» Description of the task:
The line that contains "obtain ⟨A', hAA', hA', hD⟩" marks the start. Output it and all remaining lines exactly, through the final line of the listing.

» Recorded data:

import Summits.BirchSwinnertonDyer.BirchSwinnertonDyer.Theorems.ErratumRoadFiveEulerHalfGenusSharpKolyvaginPointDiv
import HarnessLib

/-!
# Kolyvagin's class does not depend on the admissible module: (D″) «`P_m ∈ p^{min(M,t)}·A′_m` for a LARGER
# admissible module `A′_m ⊇ A_m`» ⟹ (D) «`p^{M−t}·c_M(P_m) = 0`»
# (crux stmt-BirchSwinnertonDyer-23444 `EulerHalfPOnlyMultPotMultTwinAtFive`, line `genus`, S4♯ residual (b); helper)

Seat `bsd-idea-9` (D-0154 §B ideator, lens complete), sequel of p690302
(`ErratumRoadFiveEulerHalfGenusSharpKolyvaginPointDiv`), offered `--supports stmt-BirchSwinnertonDyer-23444 --as helper`.

## Why (a correction of the seat's own (D′) currency, genus v1.4 §1c)

In the `E′`-datum of S4♯ (`GenusKolyvaginEprimePointsR`, genus v1.3) ONE family of admissible modules `A_m ⊆ W(K̄)`
carries both the Néron-component clause (E′) «`n′·(A_m)_v ⊆ W⁰(K̄_v)` at `v ∣ p`» and McCallum's classes.  (E′) forces
`A_m` SMALL (the `ℤ[𝒢_m]`-span of the transported CM points: at the split multiplicative `p` with `p ∣ c_p` the full
group `W(K[m])` meets every component), whereas Kolyvagin–McCallum–Jetchev divisibility «`P_m ∈ p^{m_∞} E(K_m)`»
(McCallum 1991 (5)–(6); Jetchev 2008 Thm. 1.4) produces the root in the BIG module `W(K[m])`.  The point-divisibility
clause must therefore be allowed a larger admissible module `A′_m ⊇ A_m` than the one carrying (E′) and the classes.
This is harmless because Kolyvagin's class `c_M(P)` is INDEPENDENT of the admissible module used to extract the roots
`(g−1)P/p^M` (uniqueness of roots in a `p^M`-torsion-free group, McCallum 1991 Lemma 4.1): proved here.

## What (THEOREMS ONLY — no `def`, no named fact, no `sorry`)

* `invPoints_mono`, `rootIn_eq_rootIn_of_le`, `cls_eq_cls_of_le` — generic (`G`-module `M`, `A ≤ A′`).
* `kolyvaginClass_eq_of_le` — `c_A(P) = c_{A′}(P)` in `H¹(K, E[n])` for admissible `A ≤ A′`, `P ∈ invPoints A`.
* `pow_sub_zsmul_kolyvaginClass_eq_zero_of_pointDiv_of_le` — (D″) ⟹ (D): `R ∈ A′ ⊇ A`, `p^{min(M,t)}·R = P`
  ⟹ `p^{M−t}·c_{M,A}(P) = 0`.
* `padicValNat_card_sha_add_le_of_ringClassRationalEprimePointsDiv'` — VERBATIM p690302's
  `…EprimePointsDiv` with its last clause widened to (D″) «`∃ A′ ⊇ A m` admissible, `∃ R ∈ A′`, `p^{min M t}·R = P_m`»;
  PROVED by rebuilding genus-p2's `hR` (clause (D) by the lemma above).

## Honest framing

CONDITIONAL on the displayed binders: neither (D″) nor (E′) for the genus system is proved here; S4♯ ∕ S4♭ and item
23444 stay OPEN; no summit statement is proved by this seat; BSD is proved for no curve.

## References

[cite: McCallumLMS1991, Lemma 4.1, §4 (5)–(6), Cor. 4.5, §5 Cor. 5.6] [cite: GrossLMS1991, §4 (4.4), (4.6), Prop. 4.7 (1)]
[cite: Jetchev2008, Thm. 1.4, Cor. 1.5] [cite: GrossZagier1986, III (3.1)]
presearch: «Kolyvagin class independent of the choice of E(K_n) ⊆ A ⊆ E(K̄) (uniqueness of p^M-th roots)» → tree
`KolyvaginCocycle.rootIn_eq`, `cls_eq_of_root`, `oneCocycleClass_congr_val` (`HeegnerPointsKolyvaginPrimaryClassesProofs`);
corpus [corpus: book:editornd-l-functions-arithmetic p0242 (Gross §4 (4.6) "the unique p-th root … in E(K_n)")];
galaxy: none needed (folklore algebra).
-/

noncomputable section

open scoped Classical

-- every file of `Summits/BirchSwinnertonDyer/BirchSwinnertonDyer/Theorems/` lives in this namespace
set_option linter.dupNamespace false
set_option autoImplicit false

namespace Summit.BirchSwinnertonDyer.BirchSwinnertonDyer.Theorems.GenusSharpKolyvagin

open WeierstrassCurve NumberField IsDedekindDomain Field
  Literature.NumberTheory.EllipticCurves Literature.NumberTheory.EllipticCurves.KolyvaginCocycle
  Literature.NumberTheory.EllipticCurves.RingClassField
  Literature.NumberTheory.GaloisRepresentations Literature.NumberTheory.NumberFields
  Literature.NumberTheory.DiophantineGeometry
  Summit.BirchSwinnertonDyer.Rank1Residual.X11b
  Summit.BirchSwinnertonDyer.BirchSwinnertonDyer.Theorems

universe u

/-! ## §1 Generic: a larger `n`-torsion-free module extracts the same roots -/

section Module

variable {G : Type*} [Group G] {M : Type*} [AddCommGroup M] [DistribMulAction G M]

/-- `invPoints` is monotone in the module. [folklore] -/
theorem invPoints_mono {A A' : AddSubgroup M} (h : A ≤ A') (n : ℤ) :
    invPoints G A n ≤ invPoints G A' n := by
  intro P hP
  refine ⟨h hP.1, fun g ↦ ?_⟩
  obtain ⟨R, hR, hRe⟩ := hP.2 g
  exact ⟨R, h hR, hRe⟩

/-- The `n`-th root of `x ∈ nA` computed in a larger `n`-torsion-free `A′ ⊇ A` is the one computed in `A`
(McCallum 1991, Lemma 4.1: uniqueness). [cite: McCallumLMS1991, Lemma 4.1] -/
theorem rootIn_eq_rootIn_of_le {A A' : AddSubgroup M} (h : A ≤ A') {n : ℤ}
    (hA'n : ∀ ⦃a : M⦄, a ∈ A' → n • a = 0 → a = 0) {x : M} (hx : ∃ R ∈ A, n • R = x) :
    rootIn A' n x = rootIn A n x :=
  rootIn_eq hA'n (h (rootIn_spec hx).1) (rootIn_spec hx).2

end Module

section Cls

variable {G : Type u} [Group G] [TopologicalSpace G] [IsTopologicalGroup G]
  {M : Type u} [AddCommGroup M] [DistribMulAction G M] [TopologicalSpace M] [DiscreteTopology M]

/-- **McCallum's class is independent of the admissible module**: for admissible `A ≤ A′` and `P ∈ invPoints A`,
the cocycles `g ↦ gQ − Q − (g−1)P/n` built with roots in `A` and in `A′` are literally equal.
[cite: McCallumLMS1991, Lemma 4.1] [cite: GrossLMS1991, §4 (4.6)] -/
theorem cls_eq_cls_of_le {A A' : AddSubgroup M} (h : A ≤ A') {n : ℤ} (hA : IsAdmissible G A n)
    (hA' : IsAdmissible G A' n) (hcont : ∀ m : M, Continuous fun g : G ↦ g • m) {P : M}
    (hP : P ∈ invPoints G A n) {Q : M} (hQ : n • Q = P) :
    cls hA hcont hP hQ = cls hA' hcont (invPoints_mono h n hP) hQ := by
  unfold cls
  refine oneCocycleClass_congr_val fun g ↦ ?_
  rw [coe_cocycle_apply, coe_cocycle_apply, rootIn_eq_rootIn_of_le h hA'.eq_zero_of_zsmul (hP.2 g)]

end Cls

/-! ## §2 Kolyvagin's class `c(P) ∈ H¹(K, E[n])` and the widened point-divisibility clause (D″) -/

/-- **`c_A(P) = c_{A′}(P)`** for admissible `A ≤ A′ ⊆ E(K̄)` and `P ∈ invPoints A` (same chosen root `P/n`).
[cite: McCallumLMS1991, Lemma 4.1] [cite: GrossLMS1991, §4 (4.4), (4.6)] -/
theorem kolyvaginClass_eq_of_le {K : Type u} [Field K] (V : WeierstrassCurve K) {n : ℤ}
    {hdiv : ∀ P : geomPoints V, ∃ Q : geomPoints V, n • Q = P}
    {A A' : AddSubgroup (geomPoints V)} (h : A ≤ A')
    (hA : IsAdmissible (absoluteGaloisGroup K) A n) (hA' : IsAdmissible (absoluteGaloisGroup K) A' n)
    {P : geomPoints V} (hP : P ∈ invPoints (absoluteGaloisGroup K) A n) :
    kolyvaginClass V n hdiv hA P hP = kolyvaginClass V n hdiv hA' P (invPoints_mono h n hP) := by
  obtain ⟨Q, hQ⟩ := hdiv P
  rw [kolyvaginClass_eq_cls hA hP hQ, kolyvaginClass_eq_cls hA' _ hQ]
  exact cls_eq_cls_of_le h hA hA' _ hP hQ

/-- **(D″) ⟹ (D) at level `p^M`**: if `P ∈ invPoints A` and `p^{min(M,t)}·R = P` for some `R` in a LARGER admissible
module `A′ ⊇ A` (printed: `R ∈ E(K_m)`, the root of McCallum's (5)–(6) ∕ Jetchev's global divisibility, while `A`
is the CM module carrying the Néron-component clause), then `p^{M−t}·c_{M,A}(P) = 0`.
[cite: McCallumLMS1991, §4 (5)–(6), Cor. 4.5] [cite: GrossLMS1991, Prop. 4.7 (1)] [cite: Jetchev2008, Thm. 1.4] -/
theorem pow_sub_zsmul_kolyvaginClass_eq_zero_of_pointDiv_of_le {K : Type u} [Field K] (V : WeierstrassCurve K)
    {p M t : ℕ} {hdiv : ∀ P : geomPoints V, ∃ Q : geomPoints V, ((p ^ M : ℕ) : ℤ) • Q = P}
    {A A' : AddSubgroup (geomPoints V)} (h : A ≤ A')
    (hA : IsAdmissible (absoluteGaloisGroup K) A ((p ^ M : ℕ) : ℤ))
    (hA' : IsAdmissible (absoluteGaloisGroup K) A' ((p ^ M : ℕ) : ℤ))
    {P : geomPoints V} (hP : P ∈ invPoints (absoluteGaloisGroup K) A ((p ^ M : ℕ) : ℤ))
    (hD : ∃ R ∈ A', ((p ^ min M t : ℕ) : ℤ) • R = P) :
    ((p : ℤ) ^ (M - t)) • kolyvaginClass V _ hdiv hA P hP = 0 := by
  rw [kolyvaginClass_eq_of_le V h hA hA' hP]
  exact pow_sub_zsmul_kolyvaginClass_eq_zero_of_pointDiv V hA' _ hD

variable (W : WeierstrassCurve ℚ) {K : Type} [Field K] [NumberField K]

/-- **S4♭'s inequality from the (D″)-datum** — VERBATIM p690302's
`padicValNat_card_sha_add_le_of_ringClassRationalEprimePointsDiv` with the last clause of `hR` WIDENED to
(D″) «`∃ A′ ⊇ A m` admissible, `∃ R ∈ A′`, `p^{min M t}·R = P_m`» (the module of the classes and of the carrier clause
(E′) stays `A m`).  Proof: rebuild genus-p2's `hR`, clause (D) by `pow_sub_zsmul_kolyvaginClass_eq_zero_of_pointDiv_of_le`,
and apply `padicValNat_card_sha_add_le_of_ringClassRationalEprimePoints`.  Conditional on the displayed binders; (D″) and
(E′) are NOT proved here.  [cite: McCallumLMS1991, §4 (5)–(6), §5 Cor. 5.6] [cite: GrossLMS1991, Prop. 4.7 (1), Prop. 6.2 (1)]
[cite: Jetchev2008, Thm. 1.4, Cor. 1.5] [cite: GrossZagier1986, III (3.1)] -/
theorem padicValNat_card_sha_add_le_of_ringClassRationalEprimePointsDiv' [W.IsElliptic]
    (hK : IsImaginaryQuadratic K) (ιc : K →+* ℂ) {p : ℕ} [Fact p.Prime] (hp2 : p ≠ 2)
    (hρ : W.HasSurjectiveModNGaloisRep p)
    {Pt : (W.baseChange K).toAffine.Point} (hnt : ¬ IsOfFinAddOrder Pt)
    (hidx : (AddSubgroup.zmultiples Pt).index ≠ 0) (t : ℕ) {n' : ℤ} (hn' : IsCoprime (p : ℤ) n')
    (hL : ∀ {m : ℕ} (_hm : m ≠ 0) (e : ringClassField K ιc m →ₐ[K] AlgebraicClosure K)
      (_hKol : ∀ q ∈ m.primeFactors, IsKolyvaginPrime (W.conductorNorm ℤ) W K p q)
      {M : ℕ} {hdiv : ∀ P : geomPoints (W.baseChange K), ∃ Q, ((p ^ M : ℕ) : ℤ) • Q = P}
      {A : AddSubgroup (geomPoints (W.baseChange K))}
      (hA : KolyvaginCocycle.IsAdmissible (Field.absoluteGaloisGroup K) A ((p ^ M : ℕ) : ℤ))
      (_hArat : ∀ a ∈ A, ∀ Φ : Field.absoluteGaloisGroup K,
        (∀ x : ringClassField K ιc m, Φ • e x = e x) → Φ • a = a)
      {P : geomPoints (W.baseChange K)}
      (hP : P ∈ KolyvaginCocycle.invPoints (Field.absoluteGaloisGroup K) A ((p ^ M : ℕ) : ℤ))
      (v : HeightOneSpectrum (𝓞 K)) (_hv : ((m : ℕ) : 𝓞 K) ∉ v.asIdeal) (_hvp : ((p : ℕ) : 𝓞 K) ∉ v.asIdeal),
      kolyvaginClass (W.baseChange K) ((p ^ M : ℕ) : ℤ) hdiv hA P hP ∈
        selmerLocalKer (W.baseChange K) (v.adicCompletion K) ((p ^ M : ℕ) : ℤ))
    (hR : ∀ {M : ℕ} (_hM : 1 ≤ M)
        (hdiv : ∀ Q : geomPoints (W.baseChange K), ∃ R, ((p ^ M : ℕ) : ℤ) • R = Q)
        (c : K ≃ₐ[ℚ] K) (_hc : c ≠ 1),
        ∃ (ε : ℤ) (τ : AlgebraicClosure K ≃+* AlgebraicClosure K) (hτ : IsLiftOfAut c τ)
          (A : ℕ → AddSubgroup (geomPoints (W.baseChange K)))
          (hA : ∀ m, KolyvaginCocycle.IsAdmissible (Field.absoluteGaloisGroup K) (A m)
            ((p ^ M : ℕ) : ℤ))
          (emb : ∀ m : ℕ, ringClassField K ιc m →ₐ[K] AlgebraicClosure K)
          (Pn : ℕ → geomPoints (W.baseChange K))
          (hPn : ∀ m, Pn m ∈
            KolyvaginCocycle.invPoints (Field.absoluteGaloisGroup K) (A m) ((p ^ M : ℕ) : ℤ)),
          (ε = 1 ∨ ε = -1) ∧
          IsOfFinAddOrder (Affine.Point.map (W' := W) (c : K →ₐ[ℚ] K) Pt - ε • Pt) ∧
          (∀ m, ∀ a ∈ A m, hτ.pointsMap W a ∈ A m) ∧
          Pn 1 = toGeomPoints (W.baseChange K) Pt ∧
          (∀ m, m ≠ 0 → ∀ a ∈ A m, ∀ Φ : Field.absoluteGaloisGroup K,
            (∀ x : ringClassField K ιc m, Φ • emb m x = emb m x) → Φ • a = a) ∧
          (∀ m, ∀ a ∈ A m, ∀ v : HeightOneSpectrum (𝓞 K), ((p : ℕ) : 𝓞 K) ∈ v.asIdeal →
            n' • pointsMap (W.baseChange K) (v.adicCompletion K) a ∈ E0Receptacle (W.baseChange K) v) ∧
          (∀ m : ℕ, Squarefree m →
            (∀ q ∈ m.primeFactors,
              IsKolyvaginPrime (W.conductorNorm ℤ) W K p q ∧ FrobEqFrobInfty W K (p ^ M) q) →
            (∃ B ∈ A m, hτ.pointsMap W (Pn m) =
              (ε * (-1) ^ m.primeFactors.card) • Pn m + ((p ^ M : ℕ) : ℤ) • B) ∧
            (∀ ℓ : ℕ, ℓ.Prime → ℓ ∣ m → ∀ v : HeightOneSpectrum (𝓞 K), (ℓ : 𝓞 K) ∈ v.asIdeal →
              ∀ a : ℕ, (((p : ℤ) ^ a) •
                  kolyvaginClass (W.baseChange K) _ hdiv (hA m) (Pn m) (hPn m) ∈
                  selmerLocalKer (W.baseChange K) (v.adicCompletion K) ((p ^ M : ℕ) : ℤ) ↔
                ((p : ℤ) ^ a) • kolyvaginClass (W.baseChange K) _ hdiv (hA (m / ℓ)) (Pn (m / ℓ))
                    (hPn (m / ℓ)) ∈
                  (W.baseChange K).torsionLocalKer (v.adicCompletion K) ((p ^ M : ℕ) : ℤ))) ∧
            (∃ A' : AddSubgroup (geomPoints (W.baseChange K)), A m ≤ A' ∧
              KolyvaginCocycle.IsAdmissible (Field.absoluteGaloisGroup K) A' ((p ^ M : ℕ) : ℤ) ∧
              ∃ R ∈ A', ((p ^ min M t : ℕ) : ℤ) • R = Pn m)))
    [Finite (W.baseChange K).sha] :
    padicValNat p (Nat.card (W.baseChange K).sha) + 2 * t ≤
      2 * padicValNat p (AddSubgroup.zmultiples Pt).index := by
  refine padicValNat_card_sha_add_le_of_ringClassRationalEprimePoints W hK ιc hp2 hρ hnt hidx t hn' hL ?_
  intro M hM hdiv c hc
  obtain ⟨ε, τ, hτ, A, hA, emb, Pn, hPn, hε, h53, hAτ, hPn1, hrat, hE0, hm⟩ := hR hM hdiv c hc
  refine ⟨ε, τ, hτ, A, hA, emb, Pn, hPn, hε, h53, hAτ, hPn1, hrat, hE0, fun m hsq hq ↦
    ⟨(hm m hsq hq).1, (hm m hsq hq).2.1, ?_⟩⟩
  obtain ⟨A', hAA', hA', hD⟩ := (hm m hsq hq).2.2
  exact pow_sub_zsmul_kolyvaginClass_eq_zero_of_pointDiv_of_le (W.baseChange K) hAA' (hA m) hA' (hPn m) hD

end Summit.BirchSwinnertonDyer.BirchSwinnertonDyer.Theorems.GenusSharpKolyvagin

end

» Written response:
  obtain ⟨A', hAA', hA', hD⟩ := (hm m hsq hq).2.2
  exact pow_sub_zsmul_kolyvaginClass_eq_zero_of_pointDiv_of_le (W.baseChange K) hAA' (hA m) hA' (hPn m) hD

end Summit.BirchSwinnertonDyer.BirchSwinnertonDyer.Theorems.GenusSharpKolyvagin

end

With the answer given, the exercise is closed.